### PROMPT
From the entries below, list each line with "Bernstein".

(Stored data)
:::

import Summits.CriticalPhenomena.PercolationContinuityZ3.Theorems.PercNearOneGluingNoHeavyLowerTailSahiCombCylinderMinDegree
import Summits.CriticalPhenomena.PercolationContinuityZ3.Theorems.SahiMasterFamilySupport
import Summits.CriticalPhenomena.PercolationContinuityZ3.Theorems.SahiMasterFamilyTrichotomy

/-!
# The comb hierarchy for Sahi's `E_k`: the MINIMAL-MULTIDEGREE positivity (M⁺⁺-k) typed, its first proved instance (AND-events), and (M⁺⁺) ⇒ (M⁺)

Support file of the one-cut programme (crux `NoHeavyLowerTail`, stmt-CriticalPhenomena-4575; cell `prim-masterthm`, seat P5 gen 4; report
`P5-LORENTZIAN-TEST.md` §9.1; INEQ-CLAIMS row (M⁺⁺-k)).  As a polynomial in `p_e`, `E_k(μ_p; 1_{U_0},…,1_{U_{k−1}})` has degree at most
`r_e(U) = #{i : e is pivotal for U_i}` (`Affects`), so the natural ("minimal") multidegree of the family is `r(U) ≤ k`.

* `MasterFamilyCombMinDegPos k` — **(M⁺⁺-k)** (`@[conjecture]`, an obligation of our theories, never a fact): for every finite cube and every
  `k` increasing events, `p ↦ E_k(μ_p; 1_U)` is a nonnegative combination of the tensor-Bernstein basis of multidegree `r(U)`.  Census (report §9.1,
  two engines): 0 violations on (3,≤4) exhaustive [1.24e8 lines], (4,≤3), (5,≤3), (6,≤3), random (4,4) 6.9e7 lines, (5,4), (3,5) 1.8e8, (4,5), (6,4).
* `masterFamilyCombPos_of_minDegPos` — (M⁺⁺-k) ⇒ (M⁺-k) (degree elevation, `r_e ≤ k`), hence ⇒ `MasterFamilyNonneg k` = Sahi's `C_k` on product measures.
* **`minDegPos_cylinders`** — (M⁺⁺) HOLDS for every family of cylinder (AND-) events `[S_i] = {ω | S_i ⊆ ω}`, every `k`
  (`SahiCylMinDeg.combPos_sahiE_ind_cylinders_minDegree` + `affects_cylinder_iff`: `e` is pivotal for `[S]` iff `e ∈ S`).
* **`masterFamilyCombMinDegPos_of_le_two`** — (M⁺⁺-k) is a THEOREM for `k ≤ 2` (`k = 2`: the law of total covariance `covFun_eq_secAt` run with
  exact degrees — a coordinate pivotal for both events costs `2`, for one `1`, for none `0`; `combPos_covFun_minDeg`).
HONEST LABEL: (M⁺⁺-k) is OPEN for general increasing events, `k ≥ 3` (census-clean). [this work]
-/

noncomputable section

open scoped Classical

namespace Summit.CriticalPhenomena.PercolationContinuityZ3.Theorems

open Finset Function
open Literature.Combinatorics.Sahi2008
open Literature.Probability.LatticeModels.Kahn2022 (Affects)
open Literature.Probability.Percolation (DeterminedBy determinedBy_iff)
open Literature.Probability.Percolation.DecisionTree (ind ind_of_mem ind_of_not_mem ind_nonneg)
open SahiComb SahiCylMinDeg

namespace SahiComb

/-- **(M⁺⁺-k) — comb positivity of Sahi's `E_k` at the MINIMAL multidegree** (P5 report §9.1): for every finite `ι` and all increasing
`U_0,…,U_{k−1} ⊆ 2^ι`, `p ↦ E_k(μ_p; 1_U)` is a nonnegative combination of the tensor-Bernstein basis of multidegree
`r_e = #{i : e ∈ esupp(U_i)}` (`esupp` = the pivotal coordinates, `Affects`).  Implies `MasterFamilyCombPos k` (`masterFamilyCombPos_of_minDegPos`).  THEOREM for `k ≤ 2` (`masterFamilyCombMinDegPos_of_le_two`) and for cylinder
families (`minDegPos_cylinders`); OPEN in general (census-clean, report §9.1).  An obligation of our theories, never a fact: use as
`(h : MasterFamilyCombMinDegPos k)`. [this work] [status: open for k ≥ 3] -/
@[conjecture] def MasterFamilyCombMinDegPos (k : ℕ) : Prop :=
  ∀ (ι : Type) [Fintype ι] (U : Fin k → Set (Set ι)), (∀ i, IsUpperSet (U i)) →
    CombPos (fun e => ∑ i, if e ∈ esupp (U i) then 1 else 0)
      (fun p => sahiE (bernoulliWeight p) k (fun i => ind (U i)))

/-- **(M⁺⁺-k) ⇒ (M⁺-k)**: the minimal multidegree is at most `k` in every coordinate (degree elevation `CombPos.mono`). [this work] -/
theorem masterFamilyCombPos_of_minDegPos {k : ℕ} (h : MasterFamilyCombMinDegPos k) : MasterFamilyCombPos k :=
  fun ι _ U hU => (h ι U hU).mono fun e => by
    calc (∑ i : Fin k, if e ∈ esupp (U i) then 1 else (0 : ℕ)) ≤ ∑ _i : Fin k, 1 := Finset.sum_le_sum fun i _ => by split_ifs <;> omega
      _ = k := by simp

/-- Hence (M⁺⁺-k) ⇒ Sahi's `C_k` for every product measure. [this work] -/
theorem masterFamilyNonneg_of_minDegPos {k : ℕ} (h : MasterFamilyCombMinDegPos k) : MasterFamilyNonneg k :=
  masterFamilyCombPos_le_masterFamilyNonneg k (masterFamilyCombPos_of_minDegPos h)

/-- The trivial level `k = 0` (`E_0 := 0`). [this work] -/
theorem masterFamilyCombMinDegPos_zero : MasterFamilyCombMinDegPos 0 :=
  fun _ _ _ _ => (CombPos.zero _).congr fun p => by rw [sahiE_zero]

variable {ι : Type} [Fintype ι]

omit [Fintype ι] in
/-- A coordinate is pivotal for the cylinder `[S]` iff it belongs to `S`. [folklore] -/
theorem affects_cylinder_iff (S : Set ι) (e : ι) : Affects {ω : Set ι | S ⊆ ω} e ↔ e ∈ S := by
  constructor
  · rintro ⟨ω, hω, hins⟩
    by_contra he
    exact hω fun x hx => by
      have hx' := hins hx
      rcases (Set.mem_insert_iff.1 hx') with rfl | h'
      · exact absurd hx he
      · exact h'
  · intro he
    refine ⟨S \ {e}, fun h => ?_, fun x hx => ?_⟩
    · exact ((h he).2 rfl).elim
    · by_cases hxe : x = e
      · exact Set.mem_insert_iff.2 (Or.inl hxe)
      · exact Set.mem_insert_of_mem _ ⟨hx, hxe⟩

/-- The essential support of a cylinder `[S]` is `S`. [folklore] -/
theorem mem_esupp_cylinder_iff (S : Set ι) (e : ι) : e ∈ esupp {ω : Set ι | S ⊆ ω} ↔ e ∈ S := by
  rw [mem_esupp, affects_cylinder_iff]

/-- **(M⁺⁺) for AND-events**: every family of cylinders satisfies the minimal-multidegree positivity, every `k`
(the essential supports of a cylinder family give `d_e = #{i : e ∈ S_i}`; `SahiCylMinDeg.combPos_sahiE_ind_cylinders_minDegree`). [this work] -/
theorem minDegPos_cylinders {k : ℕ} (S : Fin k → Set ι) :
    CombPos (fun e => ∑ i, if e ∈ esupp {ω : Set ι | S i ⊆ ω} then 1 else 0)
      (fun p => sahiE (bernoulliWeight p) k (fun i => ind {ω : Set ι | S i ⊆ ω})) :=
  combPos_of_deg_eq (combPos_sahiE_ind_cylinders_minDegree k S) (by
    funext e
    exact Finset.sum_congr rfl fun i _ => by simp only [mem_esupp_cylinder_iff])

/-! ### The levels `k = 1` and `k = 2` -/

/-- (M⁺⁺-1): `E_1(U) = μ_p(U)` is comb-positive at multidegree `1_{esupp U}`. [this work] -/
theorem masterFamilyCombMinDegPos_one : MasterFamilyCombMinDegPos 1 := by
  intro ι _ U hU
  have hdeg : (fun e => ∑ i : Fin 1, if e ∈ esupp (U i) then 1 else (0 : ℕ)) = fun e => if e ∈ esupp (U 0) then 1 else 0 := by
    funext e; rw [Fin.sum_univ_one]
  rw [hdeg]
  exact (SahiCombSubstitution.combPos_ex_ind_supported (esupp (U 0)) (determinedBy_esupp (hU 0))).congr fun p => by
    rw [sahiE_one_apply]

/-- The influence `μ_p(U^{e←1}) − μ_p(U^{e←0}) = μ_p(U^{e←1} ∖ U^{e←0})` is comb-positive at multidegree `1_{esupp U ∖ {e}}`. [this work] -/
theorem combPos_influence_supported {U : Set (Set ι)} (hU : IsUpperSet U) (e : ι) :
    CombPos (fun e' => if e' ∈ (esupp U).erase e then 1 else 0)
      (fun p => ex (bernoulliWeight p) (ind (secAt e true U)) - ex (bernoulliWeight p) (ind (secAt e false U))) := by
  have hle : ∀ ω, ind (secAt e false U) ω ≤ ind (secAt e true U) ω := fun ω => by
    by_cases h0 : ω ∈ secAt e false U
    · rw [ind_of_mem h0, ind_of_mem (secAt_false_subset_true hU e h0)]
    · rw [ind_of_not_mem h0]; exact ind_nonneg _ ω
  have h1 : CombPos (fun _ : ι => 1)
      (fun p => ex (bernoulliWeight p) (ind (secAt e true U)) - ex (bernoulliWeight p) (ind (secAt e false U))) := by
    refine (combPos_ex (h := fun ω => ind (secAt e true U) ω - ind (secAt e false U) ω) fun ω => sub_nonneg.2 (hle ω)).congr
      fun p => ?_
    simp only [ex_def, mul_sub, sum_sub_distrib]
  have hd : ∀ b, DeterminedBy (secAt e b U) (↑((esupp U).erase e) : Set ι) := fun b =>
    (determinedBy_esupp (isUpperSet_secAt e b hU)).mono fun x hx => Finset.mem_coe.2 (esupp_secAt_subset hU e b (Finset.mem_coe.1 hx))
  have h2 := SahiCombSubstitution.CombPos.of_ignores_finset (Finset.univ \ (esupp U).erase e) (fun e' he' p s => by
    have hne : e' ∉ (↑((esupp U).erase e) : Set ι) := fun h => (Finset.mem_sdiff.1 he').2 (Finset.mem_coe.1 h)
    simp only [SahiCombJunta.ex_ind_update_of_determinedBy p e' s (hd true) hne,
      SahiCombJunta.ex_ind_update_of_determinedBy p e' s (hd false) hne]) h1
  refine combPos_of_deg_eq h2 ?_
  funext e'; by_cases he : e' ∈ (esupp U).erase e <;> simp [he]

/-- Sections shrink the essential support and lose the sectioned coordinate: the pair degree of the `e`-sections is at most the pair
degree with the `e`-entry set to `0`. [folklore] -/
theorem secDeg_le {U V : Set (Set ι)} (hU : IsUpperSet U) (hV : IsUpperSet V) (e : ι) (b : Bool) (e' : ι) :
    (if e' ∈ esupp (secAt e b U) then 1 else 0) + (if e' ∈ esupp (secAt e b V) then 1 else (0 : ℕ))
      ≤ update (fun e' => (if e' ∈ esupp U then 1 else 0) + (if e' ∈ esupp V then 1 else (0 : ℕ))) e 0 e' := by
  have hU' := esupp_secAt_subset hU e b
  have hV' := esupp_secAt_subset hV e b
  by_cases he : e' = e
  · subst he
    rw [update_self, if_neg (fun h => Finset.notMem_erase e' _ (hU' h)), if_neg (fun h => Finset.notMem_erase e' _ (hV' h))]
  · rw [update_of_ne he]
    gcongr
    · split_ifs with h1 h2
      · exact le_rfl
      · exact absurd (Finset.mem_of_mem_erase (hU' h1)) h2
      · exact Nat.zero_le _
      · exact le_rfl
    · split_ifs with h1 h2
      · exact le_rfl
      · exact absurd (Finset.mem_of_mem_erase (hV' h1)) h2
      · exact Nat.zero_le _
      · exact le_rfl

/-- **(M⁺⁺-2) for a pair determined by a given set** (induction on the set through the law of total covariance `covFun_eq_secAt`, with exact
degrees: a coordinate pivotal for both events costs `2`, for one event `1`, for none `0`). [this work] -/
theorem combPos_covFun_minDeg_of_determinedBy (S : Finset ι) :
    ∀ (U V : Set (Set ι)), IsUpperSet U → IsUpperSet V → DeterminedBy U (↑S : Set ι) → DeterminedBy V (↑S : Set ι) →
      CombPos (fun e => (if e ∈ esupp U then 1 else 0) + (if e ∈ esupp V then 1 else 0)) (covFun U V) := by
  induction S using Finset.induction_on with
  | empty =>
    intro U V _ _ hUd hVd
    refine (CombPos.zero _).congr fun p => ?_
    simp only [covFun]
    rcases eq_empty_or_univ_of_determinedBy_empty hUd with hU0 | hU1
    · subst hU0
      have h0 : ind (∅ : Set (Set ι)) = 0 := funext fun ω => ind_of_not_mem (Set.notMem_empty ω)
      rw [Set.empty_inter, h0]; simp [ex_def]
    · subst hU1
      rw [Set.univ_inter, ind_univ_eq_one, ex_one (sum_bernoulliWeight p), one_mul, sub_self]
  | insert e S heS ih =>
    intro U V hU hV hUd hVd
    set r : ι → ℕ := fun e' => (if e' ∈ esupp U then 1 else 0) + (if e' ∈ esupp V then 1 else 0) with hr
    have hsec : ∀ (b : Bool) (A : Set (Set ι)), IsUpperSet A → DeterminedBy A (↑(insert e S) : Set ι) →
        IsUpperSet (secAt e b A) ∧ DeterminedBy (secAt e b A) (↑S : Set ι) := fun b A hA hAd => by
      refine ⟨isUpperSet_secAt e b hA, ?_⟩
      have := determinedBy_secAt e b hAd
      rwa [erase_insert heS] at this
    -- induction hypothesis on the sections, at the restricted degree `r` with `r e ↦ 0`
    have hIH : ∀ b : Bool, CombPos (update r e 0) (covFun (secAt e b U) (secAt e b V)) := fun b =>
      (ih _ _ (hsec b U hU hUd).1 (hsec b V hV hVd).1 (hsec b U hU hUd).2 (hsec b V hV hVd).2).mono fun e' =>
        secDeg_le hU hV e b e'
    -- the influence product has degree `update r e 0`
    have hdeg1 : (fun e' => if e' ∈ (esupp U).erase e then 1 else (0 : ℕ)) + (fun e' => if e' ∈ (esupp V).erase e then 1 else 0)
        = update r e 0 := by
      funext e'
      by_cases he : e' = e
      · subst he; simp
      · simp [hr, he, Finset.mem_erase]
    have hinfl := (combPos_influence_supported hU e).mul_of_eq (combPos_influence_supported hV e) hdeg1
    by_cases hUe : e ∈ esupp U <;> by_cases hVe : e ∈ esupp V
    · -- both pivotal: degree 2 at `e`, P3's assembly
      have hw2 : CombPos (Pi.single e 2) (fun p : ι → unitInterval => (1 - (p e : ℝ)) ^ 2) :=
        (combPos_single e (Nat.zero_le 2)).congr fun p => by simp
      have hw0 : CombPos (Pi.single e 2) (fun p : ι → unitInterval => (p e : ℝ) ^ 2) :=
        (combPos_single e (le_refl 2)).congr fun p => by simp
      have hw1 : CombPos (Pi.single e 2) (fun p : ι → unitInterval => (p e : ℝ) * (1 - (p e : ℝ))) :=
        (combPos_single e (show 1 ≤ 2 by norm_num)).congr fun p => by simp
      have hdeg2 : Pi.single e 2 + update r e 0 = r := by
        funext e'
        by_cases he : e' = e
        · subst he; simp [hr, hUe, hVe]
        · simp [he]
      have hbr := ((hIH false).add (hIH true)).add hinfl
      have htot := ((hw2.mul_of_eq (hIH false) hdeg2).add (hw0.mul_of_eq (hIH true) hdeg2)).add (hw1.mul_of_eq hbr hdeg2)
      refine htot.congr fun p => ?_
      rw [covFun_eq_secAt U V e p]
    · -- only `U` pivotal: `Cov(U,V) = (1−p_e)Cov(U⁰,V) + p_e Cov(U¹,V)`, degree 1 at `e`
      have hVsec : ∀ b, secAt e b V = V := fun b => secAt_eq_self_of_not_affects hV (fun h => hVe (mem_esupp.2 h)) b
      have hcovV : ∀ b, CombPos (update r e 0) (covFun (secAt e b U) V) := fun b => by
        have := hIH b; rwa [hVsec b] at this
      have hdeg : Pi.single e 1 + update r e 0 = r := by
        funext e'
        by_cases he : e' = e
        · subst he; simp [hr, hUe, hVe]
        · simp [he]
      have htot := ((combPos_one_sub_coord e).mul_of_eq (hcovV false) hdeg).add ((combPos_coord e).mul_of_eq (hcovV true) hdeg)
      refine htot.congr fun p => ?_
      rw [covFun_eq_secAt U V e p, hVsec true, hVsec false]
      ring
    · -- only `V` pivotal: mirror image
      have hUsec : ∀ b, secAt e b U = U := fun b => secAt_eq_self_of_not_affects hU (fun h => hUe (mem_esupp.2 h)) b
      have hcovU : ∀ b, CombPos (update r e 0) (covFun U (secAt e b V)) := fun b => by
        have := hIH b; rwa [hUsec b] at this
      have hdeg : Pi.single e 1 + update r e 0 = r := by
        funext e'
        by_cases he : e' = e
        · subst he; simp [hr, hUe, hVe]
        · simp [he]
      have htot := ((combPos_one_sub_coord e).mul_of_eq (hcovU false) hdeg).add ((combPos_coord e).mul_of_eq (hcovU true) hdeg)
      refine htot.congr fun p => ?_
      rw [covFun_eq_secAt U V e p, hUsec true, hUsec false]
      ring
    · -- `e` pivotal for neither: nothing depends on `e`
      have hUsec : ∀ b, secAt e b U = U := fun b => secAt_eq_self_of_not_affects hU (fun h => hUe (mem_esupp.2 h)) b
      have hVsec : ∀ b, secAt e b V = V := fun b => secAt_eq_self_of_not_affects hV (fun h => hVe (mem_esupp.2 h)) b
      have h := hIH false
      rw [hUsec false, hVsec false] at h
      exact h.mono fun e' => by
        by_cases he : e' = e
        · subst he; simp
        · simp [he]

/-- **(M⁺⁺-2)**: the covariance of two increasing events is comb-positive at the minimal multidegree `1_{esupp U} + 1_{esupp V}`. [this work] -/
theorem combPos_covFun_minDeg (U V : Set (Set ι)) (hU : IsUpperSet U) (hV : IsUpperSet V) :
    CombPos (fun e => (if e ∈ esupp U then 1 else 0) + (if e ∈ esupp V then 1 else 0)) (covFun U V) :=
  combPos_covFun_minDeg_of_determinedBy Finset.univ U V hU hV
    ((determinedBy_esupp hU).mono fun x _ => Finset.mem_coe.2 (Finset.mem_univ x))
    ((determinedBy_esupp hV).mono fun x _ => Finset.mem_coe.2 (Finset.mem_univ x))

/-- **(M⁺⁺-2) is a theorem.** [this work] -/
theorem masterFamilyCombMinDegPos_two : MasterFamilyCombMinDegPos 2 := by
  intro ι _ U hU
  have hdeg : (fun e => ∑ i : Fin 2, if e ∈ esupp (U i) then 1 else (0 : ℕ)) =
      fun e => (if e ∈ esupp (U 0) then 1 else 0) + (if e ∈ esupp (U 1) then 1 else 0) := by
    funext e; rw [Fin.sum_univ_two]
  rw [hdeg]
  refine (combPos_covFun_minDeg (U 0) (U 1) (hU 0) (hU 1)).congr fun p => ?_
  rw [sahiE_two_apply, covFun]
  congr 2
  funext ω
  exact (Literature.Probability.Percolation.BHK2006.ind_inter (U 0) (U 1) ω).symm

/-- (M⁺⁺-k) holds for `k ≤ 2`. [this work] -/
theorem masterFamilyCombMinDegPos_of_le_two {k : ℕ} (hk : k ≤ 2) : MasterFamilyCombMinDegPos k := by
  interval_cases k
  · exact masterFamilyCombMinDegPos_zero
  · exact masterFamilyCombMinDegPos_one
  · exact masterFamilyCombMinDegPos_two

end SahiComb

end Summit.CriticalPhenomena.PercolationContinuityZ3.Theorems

:::

### WRITTEN ANSWER
  `k` increasing events, `p ↦ E_k(μ_p; 1_U)` is a nonnegative combination of the tensor-Bernstein basis of multidegree `r(U)`.  Census (report §9.1,
`U_0,…,U_{k−1} ⊆ 2^ι`, `p ↦ E_k(μ_p; 1_U)` is a nonnegative combination of the tensor-Bernstein basis of multidegree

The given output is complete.